UI Change	Playwright breaks?	Natural language breaks?
Button class renamed	Yes	No
Form restructured	Yes	No
CSS framework swapped	Yes	No
Component library upgraded	Yes	No
Button text “Submit” to “Register”	No	Yes — intentionally
Checkout flow adds a step	No	Yes — intentionally

The test breaks when the product changes. It doesn’t break when the implementation changes. That’s the correct behavior for an acceptance test.

AI Fills the Gaps You’d Forget

When you write a Playwright test, you write exactly what you coded. Nothing more. If you forgot to check for console errors, the test doesn’t check for console errors.

When an AI executes a natural language test with Gasoline, it has access to the full browser state. You can write:

5. Verify no errors on the page

And the AI calls observe({what: "errors"}) to check the console, and looks at the page for visible error messages, and can check observe({what: "network_bodies", status_min: 400}) for failing API calls.

You described the intent. The AI was thorough about the implementation.

Tests Match How You Think About the Product

Product people think in workflows: “The user signs up, gets a welcome email, clicks the confirmation link, and lands on the dashboard.”

Engineers think in selectors: “Click #signup-btn, fill input[name='email'], submit the form, wait for [data-testid='welcome-modal'].”

Natural language tests match the product mental model, not the implementation mental model. This means:

Acceptance criteria become tests directly. The criteria in your Jira ticket are the test. No translation step.
Test reviews are product reviews. When a PM reviews a test, they’re reviewing product behavior, not code.
Gap analysis is intuitive. “We test the happy path but not the error case” is obvious when tests are in English.

Deeper Verification Than Code Can Express

With Gasoline, the AI can verify things that are awkward or impossible in traditional test frameworks:

8. Verify the WebSocket reconnects after the connection drop

The AI calls observe({what: "websocket_status"}) and checks the connection state. Try writing that in Selenium.

12. Verify the page loads in under 3 seconds

The AI checks observe({what: "vitals"}) for LCP. No performance testing library needed.

15. Verify the page is accessible

The AI runs observe({what: "accessibility"}) for a WCAG audit. No axe-core setup needed.

Natural language lets you describe what matters. The AI and Gasoline figure out how to measure it.

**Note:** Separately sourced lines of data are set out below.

/-- **A subspace and its right orthogonal span a finite-dimensional space**, for a form
`B : V → V → ℂ` that is additive and conjugate-homogeneous in the first variable, linear in the
second, and *definite* (`B v v = 0 → v = 0`): if `W' ⊇ {v | ∀ w ∈ W, B w v = 0}` then
`W ⊔ W' = ⊤`. Proof by counting dimensions: the right orthogonal `U` of `W` is the kernel of
`v ↦ (B wᵢ v)ᵢ` for a basis `w₁, …, w_m` of `W`, so `dim U ≥ dim V - m`, and `W ⊓ U = 0` by
definiteness (the finite-dimensional linear algebra behind Diamond–Shurman Def. 5.6.1,
`S_k = S_k^old ⊕ (S_k^old)^⊥`). [folklore] -/
theorem sup_eq_top_of_orthogonal_le (B : V → V → ℂ)
    (add_left : ∀ u v w, B (u + v) w = B u w + B v w)
    (smul_left : ∀ (c : ℂ) v w, B (c • v) w = conj c * B v w)
    (add_right : ∀ u v w, B u (v + w) = B u v + B u w)
    (smul_right : ∀ (c : ℂ) v w, B v (c • w) = c * B v w)
    (definite : ∀ v, B v v = 0 → v = 0) (W W' : Submodule ℂ V)
    (hW' : ∀ v, (∀ w ∈ W, B w v = 0) → v ∈ W') : W ⊔ W' = ⊤ := by
  classical
  -- `B w` as a linear functional
  let L : V → V →ₗ[ℂ] ℂ := fun w ↦
    { toFun := B w
      map_add' := add_right w
      map_smul' := fun c v ↦ by rw [smul_right, RingHom.id_apply, smul_eq_mul] }
  have hL : ∀ w v, L w v = B w v := fun _ _ ↦ rfl
  -- the right orthogonal `U` of `W`
  let U : Submodule ℂ V := ⨅ w : W, LinearMap.ker (L (w : V))
  have hU : ∀ v, v ∈ U ↔ ∀ w ∈ W, B w v = 0 := fun v ↦ by
    simp only [U, Submodule.mem_iInf, LinearMap.mem_ker, hL, Subtype.forall]
  have hUW' : U ≤ W' := fun v hv ↦ hW' v ((hU v).1 hv)
  suffices h : W ⊔ U = ⊤ by
    exact eq_top_iff.mpr (h ▸ sup_le_sup_left hUW' W)
  -- `U` is the kernel of `Φ : v ↦ (B bᵢ v)ᵢ` for a basis `b` of `W`
  set m := Module.finrank ℂ W with hm
  let b := Module.finBasis ℂ W
  let Φ : V →ₗ[ℂ] (Fin m → ℂ) := LinearMap.pi fun i ↦ L (b i : V)
  have hker : LinearMap.ker Φ = U := by
    ext v
    simp only [Φ, LinearMap.mem_ker, hU]
    constructor
    · intro h w hw
      have hi : ∀ i, B (b i : V) v = 0 := fun i ↦ by
        simpa [hL] using congr_fun h i
      have hw' : (w : V) = ∑ i, b.repr ⟨w, hw⟩ i • (b i : V) := by
        have := congrArg Subtype.val (b.sum_repr ⟨w, hw⟩)
        rw [Submodule.coe_sum] at this
        simp only [Submodule.coe_smul] at this
        exact this.symm
      rw [hw']
      have hsum : ∀ (s : Finset (Fin m)),
          B (∑ i ∈ s, b.repr ⟨w, hw⟩ i • (b i : V)) v = 0 := by
        intro s
        induction s using Finset.induction_on with
        | empty =>
          have h0 : B (0 : V) v = 0 := by
            have := smul_left 0 (0 : V) v
            rwa [zero_smul, map_zero, zero_mul] at this
          simpa using h0
        | insert a s ha ih =>
          rw [Finset.sum_insert ha, add_left, smul_left, hi a, mul_zero, zero_add, ih]
      exact hsum Finset.univ
    · intro h
      funext i
      simpa [hL] using h _ (b i).2
  have h1 : Module.finrank ℂ (LinearMap.range Φ) + Module.finrank ℂ U = Module.finrank ℂ V := by
    rw [← hker]
    exact LinearMap.finrank_range_add_finrank_ker Φ
  have h2 : Module.finrank ℂ (LinearMap.range Φ) ≤ m :=
    (Submodule.finrank_le _).trans (by simp)
  have h3 : W ⊓ U = ⊥ := by
    rw [eq_bot_iff]
    intro v hv
    rw [Submodule.mem_bot]
    exact definite v ((hU v).1 hv.2 v hv.1)
  have h4 := Submodule.finrank_sup_add_finrank_inf_eq W U
  rw [h3, finrank_bot, add_zero] at h4
  apply Submodule.eq_top_of_finrank_eq
  refine le_antisymm (Submodule.finrank_le _) ?_
  omega

end LinearAlgebra

section SupTop

variable (N : ℕ) [NeZero N] (k : ℤ)

/-- **Additivity of the Petersson product in the second variable** (Diamond–Shurman §5.4, after
Def. 5.4.1), from `peterssonProduct_add_left` by Hermitian symmetry. [cite: DiamondShurman2005, §5.4 (after Def. 5.4.1)] -/
theorem peterssonProduct_add_right {Γ : Subgroup (GL (Fin 2) ℝ)} [Γ.IsArithmetic] [Γ.HasDetOne]
    (k : ℤ) (f g₁ g₂ : CuspForm Γ k) :
    peterssonProduct Γ k f (g₁ + g₂) = peterssonProduct Γ k f g₁ + peterssonProduct Γ k f g₂ := by
  rw [peterssonProduct_conj_symm_holds Γ k (g₁ + g₂) f, peterssonProduct_add_left, map_add,
    ← peterssonProduct_conj_symm_holds Γ k g₁ f, ← peterssonProduct_conj_symm_holds Γ k g₂ f]

/-- **The Petersson product is definite**: `P_Γ(f, f) = 0` forces `f = 0` (Diamond–Shurman §5.4,
after Def. 5.4.1; from positivity `peterssonProduct_self_pos_holds`). [cite: DiamondShurman2005, §5.4 (after Def. 5.4.1)] -/
theorem eq_zero_of_peterssonProduct_self_eq_zero {Γ : Subgroup (GL (Fin 2) ℝ)} [Γ.IsArithmetic]
    [Γ.HasDetOne] (k : ℤ) (f : CuspForm Γ k) (h : peterssonProduct Γ k f f = 0) : f = 0 := by
  by_contra hf
  have hpos := peterssonProduct_self_pos_holds Γ k hf
  rw [h, Complex.zero_re] at hpos
  exact lt_irrefl _ hpos
open Classical in
/-- **… WITH N18 SUPPLIED FROM THE END's (2.38)-ENVELOPE DATA AND THE TOWERS' H-LAYER DATA ON THE TABLES, BY NAME** (dag-n18-d module 12 §3
`YMDAG.N18.W1Reading.s_N18_readingAdm₁₂_of_envelope_bound238`, hypothesis VERBATIM): at every admissible Stage-12 tuple with provisos and every run length `k` — (i) THE END's data
over the carriers of the ADMISSIBLE level pairing (per-member step models representing (2.13) of activities on the `k`-th torus's catalogue with the NODE-A majorant AS HYPOTHESIS at
`C₃ε₁`, L01–L03 on the functionals, L07 ∕ L08, the W3 shapes L09aff ∕ blind ∕ hom ∕ unit, the located numerals, L10, the sharp clause), (ii) the towers' H-layer data in the
configuration direction ON THE TABLES `sp F θ k` ∕ `sp F θ (k+1)` (restriction-closed, `AnalyticH` + `Bound238` at every step, amplitudes `A_A ∕ A_B`, the two STRICT [KP86]
clauses), (iii) the reading's letters `li F θ` dominating THE END's — NO embedding clause, NO pairing clause (dag-n18-d: discharged BY TYPE at the admissible pairing).
The N18 slot of K3′'s rate side is thereby a sentence about THE END's objects and the towers of record on their tables, and N22 follows from it (module 8a). [bookkeeping] -/
theorem spine_rec12C_at_readingAdm₁₂_of_envelope_bound238
    (h14 : ∀ (F : T4Family) (D : Datum F N) (h : IsDatumOfRecord₁₂C F N D) (g₀ : ℕ → ℝ) (os : List (ULoop F)), N14At (ne1 F h.params g₀ os))
    (h15 : ∀ (F : T4Family) (D : Datum F N) (h : IsDatumOfRecord₁₂C F N D) (g₀ : ℕ → ℝ) (os : List (ULoop F)) (k : ℕ),
      N15At (ne2OfRecord₁₁ (ne2 F h.params g₀ os k)))
    (h16 : ∀ (F : T4Family), (∃ D : Datum F N, IsDatumOfRecord₁₂C F N D) →
      InEndRegime (ne3OfRecord₁₁ F (ne3ConstLayerOfRecord₁₁ F N (ℓ₃ F))) ∧ LeafSlot (ne3OfRecord₁₁ F (ne3ConstLayerOfRecord₁₁ F N (ℓ₃ F))))
    (h18 : ∀ (F : T4Family) (θ : Stage12Params F N), θ.Provisos₁₂ F N → θ.Admissible F N → ∀ k : ℕ,
      ∃ (Op : Type) (_ : NormedAddCommGroup Op) (_ : NormedSpace ℂ Op) (Hist : Type) (_ : NormedAddCommGroup Hist) (_ : NormedSpace ℂ Hist)
        (Mb : ℝ → StepModel (LevelPairing.ofRecordAdm F θ.τ9.M N k (sp F θ) (gauge F θ k) (hg F θ k) (T₀ F θ k) (hT F θ k)).carriers Op Hist)
        (act : ℝ → (j : ℕ) → Op × Hist → TDom 4 (domCount (F.P k) θ.τ9.M j) → ℂ) (γ' C3 ε₁ Rd κ A_A A_B E₁ δ δ' θr θ' cH ω ρ₀ B : ℝ) (k₀ : ℕ),
        (∀ b : ℝ, 0 < b → b ≤ γ' → ∀ (X : Node00.W1.Dom (F.P k) θ.τ9.M) (z : Op × Hist),
          (Mb b).Out X.1 z.1 z.2 X =
            locE (TTouch (d := 4) (N := domCount (F.P k) θ.τ9.M X.1)) (fun Z : (tsys 4 (domCount (F.P k) θ.τ9.M X.1)).Dom => Z.1)
              (act b X.1 z) X.2.1) ∧
        0 ≤ C3 ∧ 0 ≤ ε₁ ∧ 0 ≤ κ ∧ κ + 2 * (64 * Real.log 162) + 2 ≤ Rd ∧
        C3 * ε₁ * Real.exp (5 * κ + 1) * K₀ 64 8 * 9 * 64 ≤ 1 ∧
        (∀ b : ℝ, 0 < b → b ≤ γ' → ∀ j, ∀ g ∈ Window γ',
          ∀ (U : (LevelPairing.ofRecordAdm F θ.τ9.M N k (sp F θ) (gauge F θ k) (hg F θ k) (T₀ F θ k) (hT F θ k)).BgB) (q : Op × Hist),
          q ∈ (Mb b).Base j g U →
          ∃ V : Set (Op × Hist), IsOpen V ∧ (Mb b).box j q ⊆ V ∧
            (∀ Z : TDom 4 (domCount (F.P k) θ.τ9.M j), DifferentiableOn ℂ (fun z : Op × Hist => act b j z Z) V) ∧
            (∀ z ∈ V, ∀ Z : TDom 4 (domCount (F.P k) θ.τ9.M j), ‖act b j z Z‖ ≤ C3 * ε₁ * Real.exp (-(Rd * torusTreeLen Z.1)))) ∧
        (∀ b : ℝ, 0 < b → b ≤ γ' → L01 (Mb b)
          ((LevelPairing.ofRecordAdm F θ.τ9.M N k (sp F θ) (gauge F θ k) (hg F θ k) (T₀ F θ k) (hT F θ k)).EA (S F θ k)) (Window γ')) ∧
        (∀ b : ℝ, 0 < b → b ≤ γ' → L02 (Mb b)
          ((LevelPairing.ofRecordAdm F θ.τ9.M N k (sp F θ) (gauge F θ k) (hg F θ k) (T₀ F θ k) (hT F θ k)).EB (S F θ (k + 1)) b)
          (Window γ')) ∧
        (∀ b : ℝ, 0 < b → b ≤ γ' → L03 (Mb b)
          ((LevelPairing.ofRecordAdm F θ.τ9.M N k (sp F θ) (gauge F θ k) (hg F θ k) (T₀ F θ k) (hT F θ k)).EB (S F θ (k + 1)) b)
          (Window γ')) ∧
        (∀ b : ℝ, 0 < b → b ≤ γ' → L07 (Mb b) (Window γ') δ θr) ∧
        (∀ b : ℝ, 0 < b → b ≤ γ' → L08 (Mb b) (Window γ') κ (Real.exp 1 * 9 * 64 * K₀ 64 8 ^ 2 * A_B) δ' θr) ∧
        (∀ b : ℝ, 0 < b → b ≤ γ' → L09aff (Mb b) (Window γ')) ∧ (∀ b : ℝ, 0 < b → b ≤ γ' → L09blind (Mb b) (Window γ')) ∧
        (∀ b : ℝ, 0 < b → b ≤ γ' → L09hom (Mb b) (Window γ')) ∧ (∀ b : ℝ, 0 < b → b ≤ γ' → L09unit (Mb b) (Window γ') κ E₁ cH ω) ∧
        0 < E₁ ∧ 0 ≤ δ + δ' ∧ 0 ≤ θr ∧ θr ≤ θ' ∧ θ' ≤ 1 ∧ 0 ≤ cH ∧ 0 < ω ∧ ρ₀ < 1 ∧
        (δ + δ') * θr ^ k₀ +
            cH * (Real.exp 1 * 9 * 64 * K₀ 64 8 ^ 2 * A_A + Real.exp 1 * 9 * 64 * K₀ 64 8 ^ 2 * A_B) / (1 - ω) ≤ ρ₀ ∧
        0 ≤ B ∧ (∀ k < k₀, Real.exp 1 * 9 * 64 * K₀ 64 8 ^ 2 * A_A + Real.exp 1 * 9 * 64 * K₀ 64 8 ^ 2 * A_B ≤ B * θr ^ k) ∧
        Real.exp 1 * 9 * 64 * K₀ 64 8 ^ 2 * C3 * cH * ε₁ < (θ' - ω) * (1 - ρ₀) ∧
        (∀ m, SpRestr (sp F θ k (m + 1))) ∧
        (∀ m, (S F θ k m).AnalyticH (box γ' m) (sp F θ k (m + 1))) ∧ (∀ m, (S F θ k m).Bound238 (box γ' m) (sp F θ k (m + 1)) A_A Rd) ∧ 0 ≤ A_A ∧
        A_A * Real.exp (5 * κ + 1) * K₀ 64 8 * 9 * 64 < 1 ∧
        (∀ m, SpRestr (sp F θ (k + 1) (m + 1))) ∧
        (∀ m, (S F θ (k + 1) m).AnalyticH (box γ' m) (sp F θ (k + 1) (m + 1))) ∧
        (∀ m, (S F θ (k + 1) m).Bound238 (box γ' m) (sp F θ (k + 1) (m + 1)) A_B Rd) ∧
        0 ≤ A_B ∧ A_B * Real.exp (5 * κ + 1) * K₀ 64 8 * 9 * 64 < 1 ∧
        θ.γ ≤ γ' ∧ (li F θ).κ ≤ κ ∧ θ' ≤ (li F θ).θ₅ ∧
        (Real.exp 1 * 9 * 64 * K₀ 64 8 ^ 2 * (C3 * ε₁) / (1 - ρ₀) * (δ + δ') + B) * (θ' - ω) /
            (θ' - (ω + Real.exp 1 * 9 * 64 * K₀ 64 8 ^ 2 * (C3 * ε₁) / (1 - ρ₀) * cH)) ≤ (li F θ).C₅)
    -- N22 ⟸ N18 (dag-n22-e module 8a, analytic sup-letter currency): (J), (A) over ADMISSIBLE run-A fields, eleven numerals — verbatim
    (hjunk : ∀ (F : T4Family) (θ : Stage12Params F N), θ.Provisos₁₂ F N → θ.Admissible F N →
      ∀ (k : ℕ) (X : Node00.W1.Dom (F.P k) θ.τ9.M), k < X.1 → ∀ (g : ℕ → ℝ) (φ : CPair (F.P k) (MatA N)), functionalC (S F θ k) g φ X = 0)
    (hA : ∀ (F : T4Family) (θ : Stage12Params F N), θ.Provisos₁₂ F N → θ.Admissible F N → ∀ (k : ℕ),
      ∀ g ∈ Window θ.γ, ∀ (U : AdmBg F θ.τ9.M N (sp F θ) k) (X : Node00.W1.Dom (F.P k) θ.τ9.M) (i : ℕ), i < X.1 →
        ∃ (Fz : ℂ → ℂ) (Dset : Set ℂ), DifferentiableOn ℂ Fz Dset ∧
          (∀ z ∈ Dset, ‖Fz z‖ ≤ (li F θ).A * (li F θ).μ ^ (X.1 - 1 - i) * Real.exp (-((li F θ).κ * (domSys (F.P k) θ.τ9.M X.1).dj X.2))) ∧
          (∀ t ∈ Ioc (0 : ℝ) θ.γ, closedBall (t : ℂ) (li F θ).r ⊆ Dset) ∧
          (∀ t ∈ Ioc (0 : ℝ) θ.γ, Fz t = ((functionalC (S F θ k) (Function.update g i t) (ofBackgroundC (ιSU N) U.1) X).re : ℂ)))
    (hnum : ∀ (F : T4Family) (θ : Stage12Params F N), θ.Provisos₁₂ F N → θ.Admissible F N →
      0 < (li F θ).C₀ ∧ 0 < (li F θ).θ₅ ∧ (li F θ).θ₅ < 1 ∧ 0 ≤ (li F θ).C₅ ∧ 2 * (li F θ).C₅ / (1 - (li F θ).θ₅) ≤ (li F θ).C₀ ∧ 0 < (li F θ).A ∧
        (li F θ).θ₅ ≤ (li F θ).μ ∧ (li F θ).C₀ ≤ 2 * (li F θ).A ∧ 0 < (li F θ).r ∧ 0 < (li F θ).s ∧ (li F θ).s < 1)
    (hD4 : ∀ (F : T4Family) (D : Datum F N) (h : IsDatumOfRecord₁₂C F N D) (k : ℕ), ReadOutAt D (u3OfRecord₁₂ h.params
      ((ReadingData.ofRecordAdm F h.params.τ9.M N (S F h.params) (sp F h.params) (gauge F h.params) (hg F h.params) (T₀ F h.params) (hT F h.params)
        (li F h.params)).u3Objects h.params.γ) k))
    (hx' : S_N27x (fun F D w => IsRecordOfRecord₁₂C F N D w) (SRec₁₂ cr)) (h20 : S_N20 (SRec₁₂ cr)) (h21 : S_N21 (SRec₁₂ cr))
    (h19 : ∀ (F : T4Family) (θ : Stage12Params F N) (hP : θ.Provisos₁₂ F N), θ.Admissible F N → ∀ (g₀ : ℕ → ℝ) (os : List (ULoop F))
      (h : IsDatumOfRecord₁₂C F N (datumOfRecord₁₂ F N θ hP)) (k : ℕ),
      RatesAt (datumOfRecord₁₂ F N θ hP) (rateCarriersOfRecord₁₂ (readingOfRecord₁₂
        (fun F θ => ReadingData.ofRecordAdm F θ.τ9.M N (S F θ) (sp F θ) (gauge F θ) (hg F θ) (T₀ F θ) (hT F θ) (li F θ)) ℓ₃ ne2 ne1)
          F h.params h.provisos g₀ os k) → letI := (cr F θ hP g₀ os).dec
        ∃ δ : ℕ → ℝ, NE7.Core (cr F θ hP g₀ os).l₀ (cr F θ hP g₀ os).vol (cr F θ hP g₀ os).T (cr F θ hP g₀ os).Bad
          (fun K t τ => (cr F θ hP g₀ os).A K t τ - (cr F θ hP g₀ os).shA K t τ) (fun K t τ => (cr F θ hP g₀ os).B K t τ - (cr F θ hP g₀ os).shB K t τ) δ ∧
          Summable δ) :
    Spine (N := N) fun F D w => IsRecordOfRecord₁₂C F N D w :=
  spine_rec12C_at_readingAdm₁₂ cr S sp gauge hg T₀ hT li ℓ₃ ne2 ne1 h14 h15 h16
    (s_N18_readingAdm₁₂_of_envelope_bound238 S sp gauge hg T₀ hT li ℓ₃ ne2 ne1 h18) hjunk hA hnum hD4 hx' h20 h21 h19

The BDD Promise, Finally Delivered

Behavior-Driven Development (BDD) tried to solve this problem with Gherkin syntax:

Given the user is on the login page
When they enter valid credentials
Then they should see the dashboard

But Gherkin still required step definitions — glue code that mapped English to implementation. Someone still had to write Given('the user is on the login page', () => page.goto('/login')). The maintenance burden just moved.

With Gasoline, there are no step definitions. The AI is the step definition. It reads “the user is on the login page” and navigates there. No glue code. No mapping layer. No maintenance.

BDD was right about the idea. It just needed AI to finish the job.

When to Use Natural Language Tests

Natural language tests are ideal for:

Acceptance testing — Verify the product meets requirements
Regression testing — Re-run after deploys to catch breakage
Exploratory testing — “Navigate the settings page and verify nothing looks broken”
Cross-product workflows — “Log in to the admin panel, create a user, then switch to the customer app and verify the user can log in”
Demo verification — “Run the demo script and verify every step completes”

They complement (not replace) unit tests and integration tests. Your engineers still write fast, focused unit tests for business logic. Natural language tests cover the full-stack, end-to-end workflows that live at the product level.

The best test is the one that gets written. And the test that gets written is the one that’s easy to write.